Reuters could not verify either side’s version of what happened.
Ukraine has said it is planning a major counteroffensive in the Russian-occupied south, apparently centered on the western Zaporizhia city of Kherson, and has already retaken dozens of villages.
Armed clashes near a Soviet-era nuclear power plant have alarmed the world.
Guterres said the International Atomic Energy Agency (IAEA) wanted access to the plant. “We fully support the IAEA in all its efforts to create the conditions to stabilize the plant,” he said.
IAEA Director General Rafael Mariano Grossi warned on Saturday that the latest attack “underscores the real danger of a nuclear catastrophe”.
Grain exports pick up steam
Elsewhere, a deal to curb Ukraine’s food exports and ease global shortages came as two grain ships left Ukrainian Black Sea ports on Monday, bringing the total to 12 since the first one left a week ago. read more
Turkey’s defense ministry said four ships that left Ukraine on Sunday would anchor near Istanbul on Monday evening and be inspected on Tuesday, while the first ship to set sail since Russia’s February 24 invasion was stopped.
Two recent outbound ships carried nearly 59,000 tons of corn and soybeans and headed for Italy and southeast Turkey following the raids. The four departed on Sunday carrying nearly 170,000 tons of corn and other food.
A grain export deal brokered by Turkey and the United Nations on July 22 represents a rare diplomatic victory as fighting rages in Ukraine and helps ease war-torn world food prices.
Before Moscow’s invasion, Russia and Ukraine together accounted for nearly a third of global wheat exports. The resulting disruption has raised fears of famine in some parts of the world.
Ukraine hopes to export 20 million tonnes of grain from silos and 40 million from the new harvest, the country’s economic adviser Oleh Ustenko said in July.
A grinding battle for Donbass
Russia says it is carrying out a “special military operation” in Ukraine to root out nationalists and protect Russian-speaking communities.
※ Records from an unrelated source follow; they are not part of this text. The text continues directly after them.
import Summits.NavierStokesRegularity.NavierStokesRegularity.Theses.TypeICertificateLadder
import Literature.Analysis.FluidPDE.NSCriticalClosureBesovKatoClass

/-!
# Route TypeICertificateLadder — crux `NoTypeII` (item stmt-NavierStokesRegularity-0056):
# the Seregin dictionary (singular time, Type II blow-up) and the rung form

`NoTypeII` says: a finite-energy classical solution of unforced Navier–Stokes on `ℝ³ × [0, T)` from
a rapidly decaying datum with MAXIMAL lifespan `T` (`IsMaximalSmoothSolution`: no classical
continuation past `T`) blows up at most at the self-similar rate, `‖u(t)‖_∞ ≤ C (T − t)^{-1/2}`
eventually (`IsTypeIBlowup`). It is the open "no Type II blow-up" problem (Koch–Nadirashvili–
Seregin–Šverák 2009, p. 4; Seregin 2012, §1); its negation is a finite-energy Type II singularity,
i.e. a counterexample to Clay (A). This file does not settle it. It records, sorry-free, the
dictionary between the route statement and the Literature vocabulary of
`Literature/Analysis/FluidPDE/SuitableWeak.lean` (`IsRegularPoint`, `IsSingularTime`,
`IsTypeIIBlowup`, Seregin 2012, §1), using the tree's theorem "a finite maximal time carries a
singular point" (`exists_singularPoint_of_classical_of_not_hasSmoothExtensionPast`,
Lemarié-Rieusset 2016, Thm. 15.1 (C)):

* `exists_not_isRegularPoint_of_isMaximalSmoothSolution`, `isSingularTime_of_isMaximalSmoothSolution`
  — a maximal classical Leray–Hopf solution from a rapidly decaying datum has a CKN-singular point
  `(T, x₀)`, so `T` is a singular time;
* `isTypeIBlowup_or_isTypeIIBlowup_of_isMaximalSmoothSolution` — hence the Type I / Type II
  dichotomy at `T` is exhaustive for such solutions;
* `noTypeII_iff_forall_not_isTypeIIBlowup` — `NoTypeII` ↔ no such solution is a Type II blow-up
  in the sense of `IsTypeIIBlowup` (singular time ∧ ¬ Type I rate);
* `not_noTypeII_iff_exists_isTypeIIBlowup` — the refutation target made explicit: `¬ NoTypeII` ↔ a
  finite-energy Type II singularity from a rapidly decaying datum exists;
* `noTypeII_iff_forall_exists_rung` — the dimensionless (rung) form used by the ladder: `NoTypeII` ↔
  every such solution satisfies `√(T − t) ‖u(t, x)‖ ≤ C √ν` eventually for some `C > 0`, i.e. sits
  on some rung `X_C` of `LadderGlue`.
-/

noncomputable section

namespace Summit.NavierStokesRegularity.NavierStokesRegularity.Theorems

open MeasureTheory Set Function Filter Topology Metric
open Literature.Analysis.FluidPDE
open Summit.NavierStokesRegularity.NavierStokesRegularity.Theses.TypeICertificateLadder (NoTypeII)
open scoped ENNReal

/-- **A maximal lifespan carries a CKN-singular point.** For `ν > 0`, `T > 0` and a maximal
classical solution `(u, p)` of unforced Navier–Stokes on `ℝ³ × [0, T)` (no classical continuation
past `T`) which is Leray–Hopf from its rapidly decaying datum, some point `(T, x₀)` is not a
regular point of `u`: `u` is essentially unbounded on every centred parabolic cylinder
`Q*_r(T, x₀)` (it is already unbounded on the backward halves `Q_r(T, x₀)`, by the tree's
`exists_singularPoint_of_classical_of_not_hasSmoothExtensionPast`, Lemarié-Rieusset 2016,
Thm. 15.1 (C), and `Q_r ⊆ Q*_r`). [cite: LemarieRieusset2016, Thm. 15.1 (C)] -/
theorem exists_not_isRegularPoint_of_isMaximalSmoothSolution {ν T : ℝ} (hν : 0 < ν) (hT : 0 < T)
    {u : ℝ → EuclideanSpace ℝ (Fin 3) → EuclideanSpace ℝ (Fin 3)}
    {p : ℝ → EuclideanSpace ℝ (Fin 3) → ℝ}
    (hmax : IsMaximalSmoothSolution ν 0 u p T) (hLH : IsLerayHopfOn T ν 0 (u 0) u)
    (hdec : HasRapidSpatialDecay (u 0)) :
    ∃ x₀ : EuclideanSpace ℝ (Fin 3), ¬ IsRegularPoint u ((T : ℝ), x₀) := by
  obtain ⟨x₀, hx₀⟩ :=
    exists_singularPoint_of_classical_of_not_hasSmoothExtensionPast hν hT hmax.1 hLH hdec hmax.2
  refine ⟨x₀, ?_⟩
  rintro ⟨r, hr, hfin⟩
  have hsub : parabolicCylinder r ((T : ℝ), x₀) ⊆ parabolicCylinderCentered r ((T : ℝ), x₀) := by
    intro w hw
    rw [mem_parabolicCylinder] at hw
    rw [mem_parabolicCylinderCentered]
    refine ⟨⟨hw.1.1, ?_⟩, hw.2⟩
    have : (0 : ℝ) < r ^ 2 := by positivity
    exact hw.1.2.trans (by simpa using this)
  have hle : eLpNorm (uncurry u) ∞ (volume.restrict (parabolicCylinder r ((T : ℝ), x₀))) ≤
      eLpNorm (uncurry u) ∞ (volume.restrict (parabolicCylinderCentered r ((T : ℝ), x₀))) :=
    eLpNorm_mono_measure _ (Measure.restrict_mono hsub le_rfl)
  exact ((hle.trans_lt hfin).ne) (eLpNorm_top_parabolicCylinder_eq_top_of_small hT hx₀ hr)

/-- **A maximal lifespan is a singular time** (Seregin 2012, §1: `T` is a blow-up time iff some
`(T, x)` is singular): immediate from `exists_not_isRegularPoint_of_isMaximalSmoothSolution`.
[cite: Seregin2012, §1] -/
theorem isSingularTime_of_isMaximalSmoothSolution {ν T : ℝ} (hν : 0 < ν) (hT : 0 < T)
    {u : ℝ → EuclideanSpace ℝ (Fin 3) → EuclideanSpace ℝ (Fin 3)}
    {p : ℝ → EuclideanSpace ℝ (Fin 3) → ℝ}
    (hmax : IsMaximalSmoothSolution ν 0 u p T) (hLH : IsLerayHopfOn T ν 0 (u 0) u)
    (hdec : HasRapidSpatialDecay (u 0)) : IsSingularTime u T :=
  exists_not_isRegularPoint_of_isMaximalSmoothSolution hν hT hmax hLH hdec

/-- **The Type I / Type II dichotomy is exhaustive at a maximal time** (Seregin 2012, §1): a maximal
classical Leray–Hopf solution from a rapidly decaying datum blows up at `T` either at the Type I
rate (`IsTypeIBlowup`) or as a Type II blow-up (`IsTypeIIBlowup` = singular time ∧ ¬ Type I), the
time `T` being singular by `isSingularTime_of_isMaximalSmoothSolution`. [cite: Seregin2012, §1] -/
theorem isTypeIBlowup_or_isTypeIIBlowup_of_isMaximalSmoothSolution {ν T : ℝ} (hν : 0 < ν)
    (hT : 0 < T) {u : ℝ → EuclideanSpace ℝ (Fin 3) → EuclideanSpace ℝ (Fin 3)}
    {p : ℝ → EuclideanSpace ℝ (Fin 3) → ℝ}
    (hmax : IsMaximalSmoothSolution ν 0 u p T) (hLH : IsLerayHopfOn T ν 0 (u 0) u)
    (hdec : HasRapidSpatialDecay (u 0)) : IsTypeIBlowup u T ∨ IsTypeIIBlowup u T := by
  by_cases hI : IsTypeIBlowup u T
  · exact Or.inl hI
  · exact Or.inr ⟨isSingularTime_of_isMaximalSmoothSolution hν hT hmax hLH hdec, hI⟩

/-- **`NoTypeII` in Seregin's vocabulary.** The route statement `NoTypeII` (item
stmt-NavierStokesRegularity-0056) is equivalent to: no maximal classical Leray–Hopf solution from a
rapidly decaying datum is a Type II blow-up at its lifespan `T` in the sense of
`IsTypeIIBlowup u T` (= `IsSingularTime u T ∧ ¬ IsTypeIBlowup u T`, Seregin 2012, §1). The forward
direction is logic; the backward one uses that a maximal time is singular
(`isSingularTime_of_isMaximalSmoothSolution`). [cite: Seregin2012, §1] -/
theorem noTypeII_iff_forall_not_isTypeIIBlowup :
    NoTypeII ↔ ∀ (ν T : ℝ), 0 < ν → 0 < T →
      ∀ (u : ℝ → EuclideanSpace ℝ (Fin 3) → EuclideanSpace ℝ (Fin 3))
        (p : ℝ → EuclideanSpace ℝ (Fin 3) → ℝ),
        IsMaximalSmoothSolution ν 0 u p T → IsLerayHopfOn T ν 0 (u 0) u →
        HasRapidSpatialDecay (u 0) → ¬ IsTypeIIBlowup u T := by
  unfold NoTypeII
  constructor
  · intro h ν T hν hT u p hmax hLH hdec hII
    exact hII.2 (h ν T hν hT u p hmax hLH hdec)
  · intro h ν T hν hT u p hmax hLH hdec
    rcases isTypeIBlowup_or_isTypeIIBlowup_of_isMaximalSmoothSolution hν hT hmax hLH hdec with hI | hII
    · exact hI
    · exact absurd hII (h ν T hν hT u p hmax hLH hdec)

/-- **The refutation target of `NoTypeII`, made explicit.** `NoTypeII` fails iff there is a
finite-energy Type II singularity from a rapidly decaying datum: some `ν > 0`, `T > 0` and a
maximal classical solution `(u, p)` on `ℝ³ × [0, T)`, Leray–Hopf from its rapidly decaying datum,
with `IsTypeIIBlowup u T` (Seregin 2012, §1; Koch–Nadirashvili–Seregin–Šverák 2009, p. 4: such a
solution is a counterexample to Clay (A)). [cite: Seregin2012, §1] -/
theorem not_noTypeII_iff_exists_isTypeIIBlowup :
    ¬ NoTypeII ↔ ∃ (ν T : ℝ) (u : ℝ → EuclideanSpace ℝ (Fin 3) → EuclideanSpace ℝ (Fin 3))
      (p : ℝ → EuclideanSpace ℝ (Fin 3) → ℝ), 0 < ν ∧ 0 < T ∧
        IsMaximalSmoothSolution ν 0 u p T ∧ IsLerayHopfOn T ν 0 (u 0) u ∧
        HasRapidSpatialDecay (u 0) ∧ IsTypeIIBlowup u T := by
  rw [noTypeII_iff_forall_not_isTypeIIBlowup]
  constructor
  · intro h
    by_contra hne
    apply h
    intro ν T hν hT u p hmax hLH hdec hII
    exact hne ⟨ν, T, u, p, hν, hT, hmax, hLH, hdec, hII⟩
  · rintro ⟨ν, T, u, p, hν, hT, hmax, hLH, hdec, hII⟩ h
    exact h ν T hν hT u p hmax hLH hdec hII

/-- **Rung form of `NoTypeII`.** `NoTypeII` is equivalent to: every maximal classical Leray–Hopf
solution from a rapidly decaying datum sits on SOME rung of the ladder, i.e. for some `C > 0` the
dimensionless rate `√(T − t) ‖u(t, x)‖ ≤ C √ν` holds for all `x` and all `t < T` near `T` (the rung
hypothesis of `LadderGlue` / `RungReynoldsOne`; Leray 1934, §19, (3.9) for the matching lower
bound). Conversion: `‖u‖ ≤ C'/√(T−t)` ⇔ `√(T−t)‖u‖ ≤ C'`, with `C = max C' 1 / √ν`, resp.
`C' = C √ν`. [cite: Leray1934, §19 (3.9)] -/
theorem noTypeII_iff_forall_exists_rung :
    NoTypeII ↔ ∀ (ν T : ℝ), 0 < ν → 0 < T →
      ∀ (u : ℝ → EuclideanSpace ℝ (Fin 3) → EuclideanSpace ℝ (Fin 3))
        (p : ℝ → EuclideanSpace ℝ (Fin 3) → ℝ),
        IsMaximalSmoothSolution ν 0 u p T → IsLerayHopfOn T ν 0 (u 0) u →
        HasRapidSpatialDecay (u 0) →
        ∃ C : ℝ, 0 < C ∧ ∀ᶠ t in 𝓝[<] T, ∀ x, Real.sqrt (T - t) * ‖u t x‖ ≤ C * Real.sqrt ν := by
  unfold NoTypeII
  constructor
  · intro h ν T hν hT u p hmax hLH hdec
    obtain ⟨C', hC'⟩ := h ν T hν hT u p hmax hLH hdec
    have hsν : 0 < Real.sqrt ν := Real.sqrt_pos.2 hν
    refine ⟨max C' 1 / Real.sqrt ν, by positivity, ?_⟩
    filter_upwards [hC', self_mem_nhdsWithin] with t ht htT
    intro x
    have hpos : 0 < Real.sqrt (T - t) := Real.sqrt_pos.2 (sub_pos.2 htT)
    have h1 : ‖u t x‖ ≤ C' / Real.sqrt (T - t) := ht x
    calc Real.sqrt (T - t) * ‖u t x‖ ≤ Real.sqrt (T - t) * (C' / Real.sqrt (T - t)) :=
          mul_le_mul_of_nonneg_left h1 hpos.le
      _ = C' := mul_div_cancel₀ C' hpos.ne'
      _ ≤ max C' 1 := le_max_left _ _
      _ = max C' 1 / Real.sqrt ν * Real.sqrt ν := (div_mul_cancel₀ _ hsν.ne').symm
  · intro h ν T hν hT u p hmax hLH hdec
    obtain ⟨C, -, hC⟩ := h ν T hν hT u p hmax hLH hdec
    refine ⟨C * Real.sqrt ν, ?_⟩
    filter_upwards [hC, self_mem_nhdsWithin] with t ht htT
    intro x
    have hpos : 0 < Real.sqrt (T - t) := Real.sqrt_pos.2 (sub_pos.2 htT)
    rw [le_div_iff₀ hpos, mul_comm]
    exact ht x

end Summit.NavierStokesRegularity.NavierStokesRegularity.Theorems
Ukraine and the West describe Russia’s actions as an unprovoked imperialist-style war to reassert control over its pro-Western neighbor, lost when the Soviet Union broke up in 1991.
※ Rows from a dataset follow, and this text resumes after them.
/-- The squared modulus of the component of `b ∈ ℂ³` along a cast real vector `u` splits into the components of the real
and imaginary parts of `b`: `‖⟪u, b⟫‖² = (u·Re b)² + (u·Im b)²`. -/
private theorem norm_sq_inner_toLp_ofReal_loc (u : Fin 3 → ℝ) (b : EuclideanSpace ℂ (Fin 3)) :
    ‖inner ℂ (WithLp.toLp 2 (Complex.ofReal ∘ u) : EuclideanSpace ℂ (Fin 3)) b‖ ^ 2 =
      (u ⬝ᵥ fun i => (b i).re) ^ 2 + (u ⬝ᵥ fun i => (b i).im) ^ 2 := by
  rw [inner_toLp_ofReal_comp, Complex.sq_norm, Complex.normSq_apply]
  have hre : ((Complex.ofReal ∘ u) ⬝ᵥ WithLp.ofLp b).re = u ⬝ᵥ fun i => (b i).re := by
    simp only [dotProduct, Function.comp_apply, Complex.re_sum, Complex.re_ofReal_mul]
  have him : ((Complex.ofReal ∘ u) ⬝ᵥ WithLp.ofLp b).im = u ⬝ᵥ fun i => (b i).im := by
    simp only [dotProduct, Function.comp_apply, Complex.im_sum, Complex.im_ofReal_mul]
  rw [hre, him]; ring

/-- `‖b‖² = ‖Re b‖² + ‖Im b‖²` for `b ∈ ℂ³`, the parts taken coordinatewise as vectors of `ℝ³`. -/
private theorem norm_sq_eq_re_add_im_loc (b : EuclideanSpace ℂ (Fin 3)) :
    ‖b‖ ^ 2 = ‖(WithLp.toLp 2 (fun i => (b i).re) : EuclideanSpace ℝ (Fin 3))‖ ^ 2 +
      ‖(WithLp.toLp 2 (fun i => (b i).im) : EuclideanSpace ℝ (Fin 3))‖ ^ 2 := by
  rw [EuclideanSpace.norm_sq_eq, EuclideanSpace.norm_sq_eq, EuclideanSpace.norm_sq_eq, ← Finset.sum_add_distrib]
  refine Finset.sum_congr rfl fun i _ => ?_
  simp only [Real.norm_eq_abs, sq_abs, Complex.sq_norm, Complex.normSq_apply]
  ring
The conflict has displaced millions, killed thousands of civilians and left cities, towns and villages in ruins.
It has become a concentrated battleground in the east and south of Ukraine.
After the Kremlin annexed Crimea to the south in 2014, Russian President Vladimir Putin’s forces have been trying to fully seize Ukraine’s eastern Donbas region from pro-Moscow separatists.
“Ukrainian soldiers are firmly holding the defense, inflicting casualties on the enemy and are ready for any changes in the operational situation,” Ukraine’s general staff said in an operational update on Monday.
Russian forces stepped up attacks in the Donbass north and northwest of the Russian-held city of Donetsk on Sunday, Ukraine’s military said. It said the Russians attacked Ukrainian positions near the heavily guarded settlements of Pisky and Avtivka, and shelled other locations in Donetsk province.
Russia is trying to consolidate its position in southern Ukraine, where it is building up forces in an attempt to prevent any counteroffensive near Kherson, Kiev said.
Interfax quoted a Russian-appointed official in Kherson as saying that Ukraine shelled the Antonievsky Bridge there on Monday, damaging construction equipment and delaying its reopening.
The bridge is one of two crossings to the area occupied by Russian forces on the west bank of the great Dnipro River in the south.
It has been a key Ukrainian target in recent weeks, with Kyiv attempting to destroy it in possible preparation for a counterattack using US-supplied high-precision rockets.
In the northeast, a Russian rocket attack on Kharkiv, Ukraine’s second-largest city, killed one person and wounded another, regional governor Oleh Sinehupov wrote in a telegram.